Lockhart: So, I feel like everybody who got obsessed with those three ladies in The White Lotus [Season 3] are going to be all the more obsessed with the three [Sinclair] sisters. They’re complicated, messy, beautifully acted. Candice King [Bess Sinclair], who was in The Vampire Diaries, which Julie Plec showran — she came in and auditioned for us, despite having worked for Julie for eight years. When she came in, she did a scene that is in the pilot where she’s upset about her husband not showing up and she smokes a cigarette [Laughs] and she did it so exquisitely, I still have it in my head. She was just undeniably perfect for Bess.
And then we have two other powerhouse actresses: [Masters of Sex star] Caitlin Fitzgerald [as Penny Sinclair] and [True Detective‘s] Mamie Gummer [Carrie Sinclair]. They run around in the most amazing clothes, and they are funny with each other, and they fight with each other, and they are up to all kinds of entitled sisterly shenanigans. I think it’s a really good time.
The book is known for having a very big twist at the end. Can you say if we get the same twist onscreen that we do in the book?
Lockhart: Yeah, I can say that it is the same. A TV show is always different from a novel because it is fleshed out, there are visuals, but the book is the bone structure of the show.
There are a lot of connections between We Were Liars and some classic literature, particularly Wuthering Heights by Emily Brontë. I noticed that you’ve said before that that wasn’t an entirely intentional connection, but it came along later in your writing process with the original novel. Can you talk about what that discovery was like for you?
Lockhart: Well, I have a PhD in the 19th-century British novel, so 19th-century novels are always wedging their way into my books both intentionally and unintentionally. [Laughs] Wuthering Heights is a story about an outsider boy who comes into a wealthy, elite family that looks down upon him, and yet kind of adopts him as one of their own. He falls in love with the girl and the family, and that creates a giant fissure in the family setup. And that is also the story of Gat and Cadence. When Gat and Cadence fall in love, all of the cracks in the Sinclair family facade become visible.

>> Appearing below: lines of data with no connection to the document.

import Summits.Langlands.Langlands.Theorems.IrreducibilityBySelfDualityPairLBoundaryJSGlobalPairTranslateGen

/-!
# The twisted global Rankin–Selberg theorem for a pair, Tate's character of any conductor off `S'`,
# with a general test function

Summit `Langlands`, sub-problem `Langlands`, helper file under `Theorems/` supporting the crux
`PairLBoundaryJS` (stmt-Langlands-13622, Arthur–Clozel (1989), Ch. 3, (2.2)), line `Sketch`,
skeleton v10: stub `stub_global_pair_twisted_translate_gen`.

`stub_global_pair_twisted_translate_gen` (**main**) is the tree theorem
`Literature.NumberTheory.Automorphic.exists_entire_eq_partialPairL_mul_setIntegral_pair_twisted_translate`
(`PairLFunctionNeConjGlobalRankinSelbergTranslate`: pairs with `ω_π ω̄_σ ≠ 1`, Tate's character `ψ_K` of
ARBITRARY local conductor off `S'`, realised by a Whittaker-shift torus element `τ` with last entry `1`
and the entire nowhere-zero weight `w_s(τ) = torusWeightC n K s τ`; Cogdell (2004), §2.3 p. 211,
Thm. 2.1–2.2, §3.1; Jacquet–Shalika (1981), §4) with ONE change: the frozen standard test function
`Φ = standardTestFun n K Φ_∞ = Φ_∞ ⊗ 𝟙_{𝒪̂ⁿ}` is replaced by an arbitrary real test function
`Φ : 𝔸_Kⁿ → ℝ` which is continuous, `≥ 0`, Schwartz–Bruhat, and spherical off `S'` only
(`IsLastRowSphericalAt n K Φ v` and support in the `v`-integral vectors at every `v ∉ S'`) — the shape
`Φ = Φ_∞ ⊗ Φ_{S'} ⊗ 𝟙^{S'}` of the printed method (Jacquet–Shalika (1981), (5.1); Cogdell (2004),
§2.3, §4.1), which leaves the local Schwartz–Bruhat data at the bad places `S'` free.

Proof: verbatim the tree's. The three analytic inputs — the twisted unfolding on the strip
`exists_rankinSelbergIntegralTwisted_star_eq_mul_rankinSelbergTorusPairIntegralC`, the entire
continuation `exists_entire_eq_rankinSelbergIntegralTwisted` (the mirabolic Eisenstein series twisted
by `η ≠ 1` has no poles) and the finiteness
`rankinSelbergTorusIntegral_whittakerCoeff_ne_top_of_mem_piSchwartzBruhat` — are already stated for a
general Schwartz–Bruhat `Φ ≥ 0`; the final translated Euler factorisation is the sibling file's
`GlobalPairTranslateGen.rankinSelbergTorusPairIntegralC_whittakerCoeff_eq_partialPairL_mul_translate_of_spherical`
(`IrreducibilityBySelfDualityPairLBoundaryJSGlobalPairTranslateGen`, imported), the general-`Φ` version
of `rankinSelbergTorusPairIntegralC_whittakerCoeff_eq_partialPairL_mul_translate`
(`RankinSelbergUnfoldedEulerCuspidalPairsTranslate`): the substitution `a ↦ τ a`
(`rankinSelbergTorusPairIntegralC_eq_torusWeightC_mul_translate`) followed by the abstract factorisation
`rankinSelbergTorusPairIntegralC_eq_mul_setIntegral_of_hasProd`, which is stated for such `Φ`.

## References

* J. W. Cogdell, *Analytic theory of L-functions for GL_n*, in *An Introduction to the Langlands
  Program* (2004), §2.3 Thm. 2.1–2.2 and p. 211, §3.1, §4.1–4.2 [CogdellAnalyticTheory2004].
* H. Jacquet, J. A. Shalika, *On Euler products and the classification of automorphic
  representations I*, Amer. J. Math. 103 (1981), §2, §4, Lemma 4.2, (4.4)–(4.6), Thm. 4.8, (5.1)
  [JacquetShalikaAJM1981].
* C. Mœglin, J.-L. Waldspurger, *Le spectre résiduel de GL(n)*, Ann. Sci. ÉNS 22 (1989), Appendice,
  Corollaire (i)(b), p. 667 [MoeglinWaldspurger1989].
-/

noncomputable section

-- `Summit.Langlands.Langlands.…` (summit = sub-problem name, D-0017 layout) trips `dupNamespace`
set_option linter.dupNamespace false

open scoped MatrixGroups Topology Pointwise ENNReal NNReal ComplexConjugate InnerProductSpace
open NumberField IsDedekindDomain MeasureTheory Measure Matrix Set Filter
open Literature.NumberTheory.Automorphic AdelicGroupData
open Literature.NumberTheory.GaloisRepresentations (ideleGroup HeckeCharacter)

-- the automorphic quotient carries the tree's Borel σ-algebra, not Mathlib's quotient σ-algebra
attribute [-instance] Quotient.instMeasurableSpace QuotientGroup.measurableSpace

-- the house local instances, exactly as in `RankinSelbergUnfoldingIdentity`
attribute [local instance] adelicBorel borelSpace_adelic locallyCompactSpace_adelic secondCountableTopology_gl_adelic
  glAdeleBorel borelSpace_glAdele borelSpace_ideleGroup secondCountableTopology_ideleGroup

namespace Summit.Langlands.Langlands.Theorems.GlobalPairTwistedTranslateGen

open ValuativeRel

/-- **The global half of Mœglin–Waldspurger's Corollaire (i)(b) for pairs with `ω_π ω_{π'}⁻¹ ≠ 1`,
Tate's character of any local conductor off `S'`, general test function.** There is a constant `C > 0`,
depending only on the Haar measures, such that for all cuspidal automorphic representations `π`, `π'`
of `GL_n(𝔸_K)` (`0 < n`) with Satake families `α`, `γ` off `S`, whose smoothed forms transform under the
centre through unitary `ω⁻¹`, `ω'⁻¹` with `η = ω ω'⁻¹ ≠ 1` trivial on `A_G`, all `f ∈ π`, `f' ∈ π'`,
every ideal `𝔫₀ ≠ 0` and test function `θ` left invariant under `K(𝔫₀)`, every set of finite places
`S' ⊇ S` off which `v ∤ 𝔫₀`, every torus element `τ` with last entry `1` realising at every `v ∉ S'` a
diagonal shift `diag(d)` of constant ratio `a_v` for which `ψ_{K,v}(a_v ·)` has conductor `𝒪_v`, all
enumerations `x`, `y` of `α`, `γ` off `S'`, and every real test function `Φ : 𝔸_Kⁿ → ℝ` which is
continuous, `≥ 0`, Schwartz–Bruhat and spherical off `S'` (`IsLastRowSphericalAt` and supported in the
`v`-integral vectors at every `v ∉ S'`), there is an **entire** function `F` with

* `F(s) = I_η(s; S̄_θ f', S_θ f, Φ)` for `re s > 1` (`exists_entire_eq_rankinSelbergIntegralTwisted`:
  the twisted Eisenstein series has no poles, Jacquet–Shalika (1981), Lemma 4.2);
* `F(s) = C · w_s(τ) · partialPairL S' α γ̄ s · ∫_{B({v ∉ S'}) × K} W_φ(diag τ ·) W̄_{φ'}(diag τ ·)
  Φ(e_n ·) |det|^s δ_B⁻¹` for `1 < re s < 2` — unfolding on the strip
  (`exists_rankinSelbergIntegralTwisted_star_eq_mul_rankinSelbergTorusPairIntegralC`) and the
  translated Euler factorisation of the pair for a test function spherical off `S'`
  (`GlobalPairTranslateGen.rankinSelbergTorusPairIntegralC_whittakerCoeff_eq_partialPairL_mul_translate_of_spherical`).

The tree's `exists_entire_eq_partialPairL_mul_setIntegral_pair_twisted_translate`
(`PairLFunctionNeConjGlobalRankinSelbergTranslate`) is the case `Φ = Φ_∞ ⊗ 𝟙_{𝒪̂ⁿ}`; the proof is
verbatim the same. Cogdell (2004), Thm. 2.1–2.2 with §2.3 p. 211, §3.1, §4.1; Jacquet–Shalika (1981),
§4, (5.1); Mœglin–Waldspurger (1989), Appendice, Cor. (i)(b) for `ω_π ω̄_σ ≠ 1`. -/
theorem stub_global_pair_twisted_translate_gen :
    ∀ {n : ℕ} {K : Type} [Field K] [NumberField K]
      [MeasurableSpace (AdeleRing (𝓞 K) K)] [BorelSpace (AdeleRing (𝓞 K) K)] (_hn : 0 < n)
      (μ' : Measure (AdelicGroupData.gl n K).automorphicQuotient)
      [(AdelicGroupData.gl n K).IsAutomorphicMeasure μ']
      (νI : Measure (ideleGroup K)) [νI.IsHaarMeasure]
      (νA : Measure (Fin n → ideleGroup K)) [IsHaarMeasure νA]
      (νK : Measure ↥(maximalCompactAdelic n K)) [IsHaarMeasure νK]
      (ν₀ : Measure ↥(adelicUnipotent n K)) [IsHaarMeasure ν₀],
    ∃ C : ℝ, 0 < C ∧
      ∀ (P Q : CuspidalAutomorphicRepGL n K μ') (f : P.1.toSubmodule) (f' : Q.1.toSubmodule)
        {ω ω' η : HeckeCharacter K}, ω.IsUnitary → ω'.IsUnitary → η = ω * ω'⁻¹ → η ≠ 1 →
      ∀ (hη₀ : ∀ t : ℝ≥0ˣ, η (posRealIdele K t) = 1)
        {S : Set (HeightOneSpectrum (𝓞 K))} {α γ : SatakeFamily K}, IsSatakeFamilyOf P S α →
        IsSatakeFamilyOf Q S γ →
      ∀ {𝔫₀ : Ideal (𝓞 K)}, 𝔫₀ ≠ 0 →
      ∀ {θ : (AdelicGroupData.gl n K).Adelic → ℝ}, IsTestFunctionGL n K θ →
        (∀ k : (AdelicGroupData.gl n K).Adelic, k ∈ principalCongruenceLevel n K 𝔫₀ →
          ∀ g : (AdelicGroupData.gl n K).Adelic, θ (k * g) = θ g) →
        (∀ (z : ideleGroup K) (g : GL (Fin n) (AdeleRing (𝓞 K) K)),
          smoothedForm θ (f : (AdelicGroupData.gl n K).L2 μ')
              ((AdelicGroupData.gl n K).toAutomorphicQuotient (Matrix.GeneralLinearGroup.scalar (Fin n) z * g)) =
            ((ω z : ℂˣ) : ℂ)⁻¹ * smoothedForm θ (f : (AdelicGroupData.gl n K).L2 μ')
              ((AdelicGroupData.gl n K).toAutomorphicQuotient g)) →
        (∀ (z : ideleGroup K) (g : GL (Fin n) (AdeleRing (𝓞 K) K)),
          smoothedForm θ (f' : (AdelicGroupData.gl n K).L2 μ')
              ((AdelicGroupData.gl n K).toAutomorphicQuotient (Matrix.GeneralLinearGroup.scalar (Fin n) z * g)) =
            ((ω' z : ℂˣ) : ℂ)⁻¹ * smoothedForm θ (f' : (AdelicGroupData.gl n K).L2 μ')
              ((AdelicGroupData.gl n K).toAutomorphicQuotient g)) →
      ∀ {S' : Set (HeightOneSpectrum (𝓞 K))}, S ⊆ S' → (∀ v ∉ S', ¬ v.asIdeal ∣ 𝔫₀) →
      ∀ (τ : Fin n → ideleGroup K), lastEntry τ = 1 →
        (∀ v ∉ S', ∃ (d : Fin n → (v.adicCompletion K)ˣ) (a : (v.adicCompletion K)ˣ),
          localComponent v (glDiagonal n (AdeleRing (𝓞 K) K) τ) = diagonalGL (Fin n) (v.adicCompletion K) d ∧
          (∀ i j : Fin n, (i : ℕ) + 1 = j →
            (d i : v.adicCompletion K) * ((d j)⁻¹ : (v.adicCompletion K)ˣ) = a) ∧
          (∀ c ∈ 𝒪[v.adicCompletion K], (adeleAddChar K).adicComponent v (a * c) = 1) ∧
          ∀ ϖ : v.adicCompletion K, Valued.v ϖ = WithZero.exp (-1 : ℤ) →
            ∃ c ∈ 𝒪[v.adicCompletion K], (adeleAddChar K).adicComponent v (a * (ϖ⁻¹ * c)) ≠ 1) →
      ∀ {x y : HeightOneSpectrum (𝓞 K) → Fin n → ℂ},
        (∀ v ∉ S', (Finset.univ : Finset (Fin n)).val.map (x v) = α v) →
        (∀ v ∉ S', (Finset.univ : Finset (Fin n)).val.map (y v) = γ v) →
      ∀ {Φ : (Fin n → AdeleRing (𝓞 K) K) → ℝ}, Continuous Φ → (∀ y, 0 ≤ Φ y) →
        (fun y => ((Φ y : ℝ) : ℂ)) ∈ piSchwartzBruhat K (Fin n) →
        (∀ v ∉ S', IsLastRowSphericalAt n K Φ v) →
        (∀ v ∉ S', ∀ y : Fin n → AdeleRing (𝓞 K) K, Φ y ≠ 0 → ∀ j, Valued.v ((y j).2 v) ≤ 1) →
      ∃ F : ℂ → ℂ, Differentiable ℂ F ∧
        (∀ s : ℂ, 1 < s.re → F s =
          rankinSelbergIntegralTwisted μ' νI hη₀ (fun y => ((Φ y : ℝ) : ℂ)) s
            (star (smoothedForm θ (f' : (AdelicGroupData.gl n K).L2 μ')))
            (smoothedForm θ (f : (AdelicGroupData.gl n K).L2 μ'))) ∧
        (∀ s : ℂ, 1 < s.re → s.re < 2 → F s = (C : ℂ) * (torusWeightC n K s τ *
          (partialPairL S' α (fun v => (γ v).map conj) s *
            ∫ p in unitBox {v | v ∉ S'} ×ˢ Set.univ, torusPairIntegrandC n K
              (fun g => whittakerCoeff ν₀ (unipotentTateDomain n K) (adeleAddChar K)
                (invQuot (AdelicGroupData.gl n K) (smoothedForm θ (f : (AdelicGroupData.gl n K).L2 μ')))
                (glDiagonal n (AdeleRing (𝓞 K) K) τ * g))
              (fun g => (star (whittakerCoeff ν₀ (unipotentTateDomain n K) (adeleAddChar K)
                (invQuot (AdelicGroupData.gl n K) (smoothedForm θ (f' : (AdelicGroupData.gl n K).L2 μ')))))
                (glDiagonal n (AdeleRing (𝓞 K) K) τ * g))
              Φ s p ∂(νA.prod νK)))) := by
  intro n K _ _ _ _ hn μ' _ νI _ νA _ νK _ ν₀ _
  classical
  haveI : T2Space (GL (Fin n) (AdeleRing (𝓞 K) K)) := t2Space_gl n K
  haveI : LocallyCompactSpace (GL (Fin n) (AdeleRing (𝓞 K) K)) :=
    AdelicGroupData.locallyCompactSpace_generalLinearGroup_adeleRing K (Fin n)
  haveI : SecondCountableTopology (GL (Fin n) (AdeleRing (𝓞 K) K)) :=
    secondCountableTopology_generalLinearGroup_adeleRing K (Fin n)
  haveI hν₀R : ν₀.IsMulRightInvariant := isMulRightInvariant_of_isHaarMeasure_adelicUnipotent ν₀
  haveI hνIR : νI.IsMulRightInvariant := by
    haveI := isInvInvariant_of_isHaarMeasure_ideleGroup (K := K) νI
    infer_instance
  haveI := locallyCompactSpace_ideleGroup K
  haveI : CompactSpace ↥(maximalCompactAdelic n K) :=
    isCompact_iff_compactSpace.1 (isCompact_maximalCompactAdelic n K)
  obtain ⟨C, hC, hunf⟩ :=
    exists_rankinSelbergIntegralTwisted_star_eq_mul_rankinSelbergTorusPairIntegralC (n := n) (K := K) hn μ' νI νA νK ν₀
  refine ⟨C, hC, fun P Q f f' {ω ω' η} hωu hω'u hηeq hη1 hη₀ {S} {α} {γ} hα hγ {𝔫₀} h𝔫₀ {θ} hθ hθK hωf hω'f'
    {S'} hSS' hS' τ hτ hτψ {x} {y} hx hy {Φ} hΦc hΦ0 hΦS hΦsph hΦv => ?_⟩
  -- the test function: `g ↦ Φ(e_n g)` is measurable
  have hΦm : Measurable fun g : GL (Fin n) (AdeleRing (𝓞 K) K) => Φ (lastRow n K g) :=
    (hΦc.comp continuous_lastRow).measurable
  -- the twisting character is unitary and non-trivial on `𝕀_K¹`
  have hηu : η.IsUnitary := by
    intro a
    rw [hηeq, HeckeCharacter.mul_apply, HeckeCharacter.inv_apply, Units.val_mul, Units.val_inv_eq_inv_val,
      norm_mul, norm_inv, hωu a, hω'u a, inv_one, mul_one]
  have hηb : ∃ b : ideleGroup K, IdeleClassGroup.ideleNorm K b = 1 ∧ η b ≠ 1 :=
    η.exists_ideleNorm_eq_one_and_ne_one_of_map_posRealIdele hη₀ hη1
  -- the entire continuation of `I_η`
  have hφtc : Continuous (smoothedForm θ (f : (AdelicGroupData.gl n K).L2 μ')) :=
    continuous_smoothedForm hθ.continuous hθ.hasCompactSupport _
  have hφt'c : Continuous (smoothedForm θ (f' : (AdelicGroupData.gl n K).L2 μ')) :=
    continuous_smoothedForm hθ.continuous hθ.hasCompactSupport _
  have hφd : IsRapidlyDecreasingGL n K (invQuot (AdelicGroupData.gl n K) (smoothedForm θ (f : (AdelicGroupData.gl n K).L2 μ'))) :=
    isRapidlyDecreasingGL_invQuot_smoothedForm hθ (P.2.1 f.2)
  have hφ'd : IsRapidlyDecreasingGL n K (invQuot (AdelicGroupData.gl n K)
      (star (smoothedForm θ (f' : (AdelicGroupData.gl n K).L2 μ')))) :=
    isRapidlyDecreasingGL_invQuot_star (isRapidlyDecreasingGL_invQuot_smoothedForm hθ (Q.2.1 f'.2))
  obtain ⟨F, hF, hFI⟩ := exists_entire_eq_rankinSelbergIntegralTwisted (K := K) νI hn μ' hηu hηb hη₀ hΦS
    (show Continuous (star (smoothedForm θ (f' : (AdelicGroupData.gl n K).L2 μ'))) from continuous_star.comp hφt'c)
    hφtc hφ'd hφd
  refine ⟨F, hF, hFI, fun s hs1 hs2 => ?_⟩
  -- Tate's character and fundamental domain
  have hψ : IsGlobalAddChar K (adeleAddChar K) := isGlobalAddChar_adeleAddChar (K := K)
  have h𝓕 : IsFundamentalDomain ↥(rationalUnipotent n K) (unipotentTateDomain n K) ν₀ :=
    isFundamentalDomain_unipotentTateDomain ν₀
  have h𝓕c : IsCompact (closure (unipotentTateDomain n K)) := isCompact_closure_unipotentTateDomain
  have h𝓕m : MeasurableSet (unipotentTateDomain n K) := measurableSet_unipotentTateDomain
  -- finiteness of the two real unfolded integrals at `re s`
  have hfin : rankinSelbergTorusIntegral n K νA νK
      (whittakerCoeff ν₀ (unipotentTateDomain n K) (adeleAddChar K)
        (invQuot (AdelicGroupData.gl n K) (smoothedForm θ (f : (AdelicGroupData.gl n K).L2 μ')))) Φ s.re ≠ ⊤ :=
    rankinSelbergTorusIntegral_whittakerCoeff_ne_top_of_mem_piSchwartzBruhat hn νA νK ν₀ P f hθ hΦS hΦ0 hΦm hs1
  have hfin' : rankinSelbergTorusIntegral n K νA νK
      (whittakerCoeff ν₀ (unipotentTateDomain n K) (adeleAddChar K)
        (invQuot (AdelicGroupData.gl n K) (smoothedForm θ (f' : (AdelicGroupData.gl n K).L2 μ')))) Φ s.re ≠ ⊤ :=
    rankinSelbergTorusIntegral_whittakerCoeff_ne_top_of_mem_piSchwartzBruhat hn νA νK ν₀ Q f' hθ hΦS hΦ0 hΦm hs1
  -- unfold on the strip and factor, translating by `τ`
  rw [hFI s hs1, hunf P Q f f' hωu hω'u hηeq hη1 hη₀ hθ hωf hω'f' hΦS hΦ0 hΦm hs1 hs2,
    GlobalPairTranslateGen.rankinSelbergTorusPairIntegralC_whittakerCoeff_eq_partialPairL_mul_translate_of_spherical
      hn P Q hα hγ h𝔫₀ hθ.continuous hθ.hasCompactSupport hθK f f' h𝓕 h𝓕m h𝓕c hψ hSS' hS' τ hτ hτψ hx hy hΦ0
      hΦsph hΦv hΦm νA νK hs1 hfin hfin']

end Summit.Langlands.Langlands.Theorems.GlobalPairTwistedTranslateGen

end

But it’s also like [William Shakespeare’s] King Lear. It’s also a thousand fairytales. I think readers will see echoes of those things throughout the TV show as well. The showrunners did not shrink away from the literary references and from trying to create a show that was deep and resonant.
You also released a prequel novel, Family of Liars, in 2022, and you have We Fell Apart coming out on November 4, 2025. What is the connection to the Sinclair family for We Fell Apart? What can you tease for fans of the Liars universe aside from the fact that they absolutely must read/watch We Were Liars first?
Lockhart: We Fell Apart is a standalone story in the same universe. And in that standalone story, there are many secrets of the Sinclair family that get revealed.